The movement is advancing with gigantic strides. It has shaken the Establishment to the core. But it is still far from having won its objectives, even the most basic objectives such as a clarification of the fate of the missing youngsters and punishment of everyone involved in their abduction. But there are dangers in the situation. If there is no leadership and coordination on a national level, the movement could end up in a series of local uprisings that can be crushed, one by one. A layer of the youth, in desperation, might take the road of “guerrillaism”, resorting to acts of individual terror. The history of Latin America shows that this can only lead to further bloody defeats.

The movement is still on the ascent, gaining strength and support by the day and has widened its scope into a movement against the whole regime with a clear demand: Down with Peña Nieto and his government! But how is this to be achieved?

ayotzinapa-muralThe only force that can overthrow the Mexican oligarchy is the working class and its natural allies, the poor peasants and urban poor, the women and the revolutionary youth. No force on earth can defeat the Mexican working class, once it is organised and mobilised to change society. In order that the movement should find the necessary strength and cohesion to achieve this, the next step must necessarily be the involvement of the working class as a whole.

As a result the failure of the Morena leaders, the mass movement has been expressed through other channels: the students have organized themselves in a democratic strike committee at the IPN (Asamblea General Politécnica) and established a national coordination committee (Asamblea Inter-Universitaria).

The struggle of the Polytechnic students played a key role in the movement and it has not yet finished (they have been on strike since September 25). To their credit, the first ones to say that the movement should spread beyond the IPN (Polytechnic) and link up with the Ayotzinapa protests were the comrades from the CLEP and the Marxists of La Izquierda Socialista. The role of the Mexican Marxists will be central to the success of the movement. Armed with a revolutionary programme and the ideas of Marxism, it will be invincible.

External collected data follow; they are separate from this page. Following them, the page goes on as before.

/-!
# Line `fekete-transposed-uniformity` for crux `VanishingNoiseTransfer.NoiseLocality`
(stmt-AtomisticToContinuum-11975, route `route-AtomisticToContinuum-VanishingNoiseTransfer`, rank 2) — **v7** (lead c2, 2026-08-17)

**v7 (same day, lead c2): the two sign stubs of v6 are weakened to their ROBUST TAIL FORMS.**  Motivation: in weakly coupled
(`γ ≤ 0.05`), strongly anharmonic corners the flips change the response of SHORT chains by only a few per cent with no resolved sign
(an in-session probe first suggested an enhancement at `N = 2` for `pinnedChain 1 1 0.1 0.05`, `T = 40`; with honest errors — the
per-run scatter at that sticky two-body point is ± 15 % — and the high-statistics scan j022872 it is `D_2(0) = 0.0231(4)` vs
`D_2(0.3) = 0.0224(4)`, no effect; the only flag left is a 2.4σ, +8 % enhancement at `N = 4` for `γ = 0.02`, fading by `N = 8`), so a
stub quantified over ALL `N ≥ 2` and all `ε ≤ 1` would hang on unresolvable few-body effects.  The transfer does not need the signs at
small `N` (finitely many lengths are handled by fixed-`N` continuity alone), nor exact monotonicity (a summable slack is telescoped
away), nor the noise sign at large rates:
`modulus_of_tail_monotone` (PROVED, below) takes (i) `r_{N+1}(ε) ≤ r_N(ε) + A/(N(N−1))` for `N ≥ N⋆`, `ε ∈ (0,1]` and
(ii) `r_N(ε) ≥ r_N(0)` for `N ≥ N⋆`, `ε ∈ (0, ε⋆]`, with `N⋆, A, ε⋆` depending on the parameters and `T`, and still outputs ONE
modulus for all `N ≥ 2`.  Registered stubs v7: `stub_resistanceQuasiMonotoneInLength` (M1⋆) and
`stub_smallNoiseReducesResponseEventually` (M2⋆).  (v6's `modulus_of_monotone` / `noiseLocality_of_monotone` are landed,
`…Theorems.NoiseLocality.MonotoneReduction`, p141499, and remain the `N⋆ = 2, A = 0, ε⋆ = 1` special case.)

--- v6 text (kept for the record) ---

**RESHAPE v6 (lead c2): the line's one N-uniform load is replaced by two FIXED-`N` SIGN CONDITIONS.**
v5 (lead c1) left `NoiseLocality ⇐ 4a ∧ 4b` with 4a `stub_seriesLawAtZero` = the open sibling cruxes stmt-14041 ∧ stmt-11748
and 4b `stub_matthiessenExtensivity` crux-sized (both N-UNIFORM statements about the open deterministic chain; that reduction is
LANDED, `FeketeReduction.noiseLocality_of_zero_of_extensivity`, p134698, and stays available — `NoiseLocality_of_fekete` below).
v6 observes that the transposed table `r_N(ε) := 1/D_N(ε)` needs NO series law and NO `N`-uniform constant at all:

* **`modulus_of_monotone`** (PROVED here, pure real analysis, ~90 lines): if each `r_N` is continuous on `[0,1]` (LANDED stub 2),
  `r_N(ε)` is NONINCREASING IN THE LENGTH `N` at every `ε ∈ (0,1]`, `r_N(ε) ≥ r_N(0)` for `ε ∈ (0,1]`, and `r_N(0) ≥ 0` (LANDED
  stub 3), then `w(ε) := sup_N (r_N(ε) − r_N(0)) → 0` as `ε ↓ 0` — ONE modulus for all `N`.  Proof: given `η`, choose `N₀` with
  `r_{N₀}(0) < inf_N r_N(0) + η/4`; continuity of `r_2, …, r_{N₀}` at `0` handles `N ≤ N₀`; for `N > N₀`,
  `r_N(ε) ≤ r_{N₀}(ε) < inf + η/2 ≤ r_N(0) + η/2`.  No limit `N → ∞`, no Fekete, no rate: the `N`-uniformity is produced by the
  infimum.  (The existence half of Fourier's law that the crux carries — Disproof §5 `cauchySeq_inv_of_localityShape` — is here the
  triviality "a monotone bounded sequence converges".)
* Hence the crux follows from TWO REGISTERED STUBS, each a comparison of finitely many finite systems (no `N → ∞`, no constant):
  - `stub_responseMonotoneInLength` (M1): at every flip rate `ε ∈ (0,1]`, `D_{N+1}(ε) ≥ D_N(ε)` (`N ≥ 2`) — the linear-response
    total current does not decrease when a site is added ("the contact resistance is nonnegative": `R_{N+1} − R_N ≤ R_N/(N−1)`).
  - `stub_flipsReduceResponse` (M2): `D_N(ε) ≤ D_N(0)` for `N ≥ 2`, `ε ∈ (0,1]` — velocity flips never increase the finite-`N`
    response (Matthiessen's sign; it is EXACTLY the crux's data at one `N` with conclusion `Dε ≤ D0`, and gives the lower half
    `r_N(ε) − r_N(0) ≥ 0 ≥ −w(ε)` of the crux for free).
  Both hold with room in the pinned HARMONIC corner for all `(ω₂, γ) ∈ {0.01,…,25} × {0.01,…,100}`, `N ≤ 12`, `ε ∈ [0,1]` (exact
  Lyapunov solve, this session, `numerics/harmonic_exact.py`, which also reproduces Disproof §6's table to 5 digits), and at the
  anharmonic points tested by leads c0/c1 (Matthiessen slopes `> 0`, `D_N(0)` increasing); the NEMD jobs of this cycle test them at
  the diffusive point, the crossover point and 48 parameter corners (small `N`, where a violation would live).
  Why they might fail: (M1) ⟺ nonnegative effective contact resistance at every length — conceivable violation at `N = 2 → 3` in an
  overdamped/strongly anharmonic corner; (M2) — noise-ENHANCED transport is known only for disordered/localised bulks (not this
  homogeneous chain), but there is no variational principle for the non-reversible dynamics, so no proof idea either.  Fallbacks
  (crux-sized, N-uniform): upper half ⇐ ε-uniform quasi-SUBadditivity (half of v5's stub 4); lower half ⇐ ε-uniform junction
  SUPERadditivity (= S1 of the sibling crux stmt-11976's line).

COMPOSITION `NoiseLocality_of (hM1) (hM2)` (sorry-free apart from the two stubs): canonical flip-steady families and responses
`Dc N : ℝ → ℝ` (continuous on `[0,1]`, positive for `N ≥ 2`, identified with the response of every unique family) from the LANDED
stubs 1–3 (`canonical_of_three`); `modulus_of_monotone` at `r N ε := (Dc N ε)⁻¹`; then the crux's own `μ0, με, D0, Dε` are
identified with the canonical ones by uniqueness of limits along `𝓝[≠] 0` (`N ≥ 2`, weighted form kept — Disproof §4
`additive_form_fails_ballistic`), and `N ≤ 1` is currentless (Disproof §1).

Disproof used: `Cruxes/NoiseLocality/Disproof.lean` v4 (tree copy read 2026-08-17T04Z): no `_false_without_` theorem, no `-- Targets`
verdict on any stub; §4 `pointwise_modulus_insufficient` honoured (ONE `w` for all `N`: the sup); §4 `localityShape_ballistic`
consistent ((M1),(M2) hold in the ballistic corner, `r_N(0) → 0` allowed, no finiteness of `κ₀` produced); §5b road map: (M1) gives
parts (i) existence of `lim r_N(0)` and (iii)+(iv) by Dini-free monotone bookkeeping, (M2) gives the lower semicontinuity at `0`.
-/

noncomputable section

A 24-hour strike has been called for December 1st. That is a great step forward but it is only the first step. What is needed is an all-out general strike with the aim of overthrowing the government. Action committees should be set up to organise the struggle and linked up on a  local, city, regional and national level. In this way a power can be established that can challenge the old, corrupt, degenerate bourgeois state and prepare the way for a new Mexican revolution that will shake the world.

What is happening in Mexico is yet another reflection of the general wave of discontent and anger against the political system, growing inequality, etc., which we've seen elsewhere with revolutionary implications. With all our heart and soul we are with the workers, peasants, students and the revolutionary youth of Mexico.

  • Full support to the Ayotzinapa movement!
  • Students and workers unite!
  • Down with the Peña Nieto government!
  • For work, bread and homes!
  • Long live the Mexican Revolution!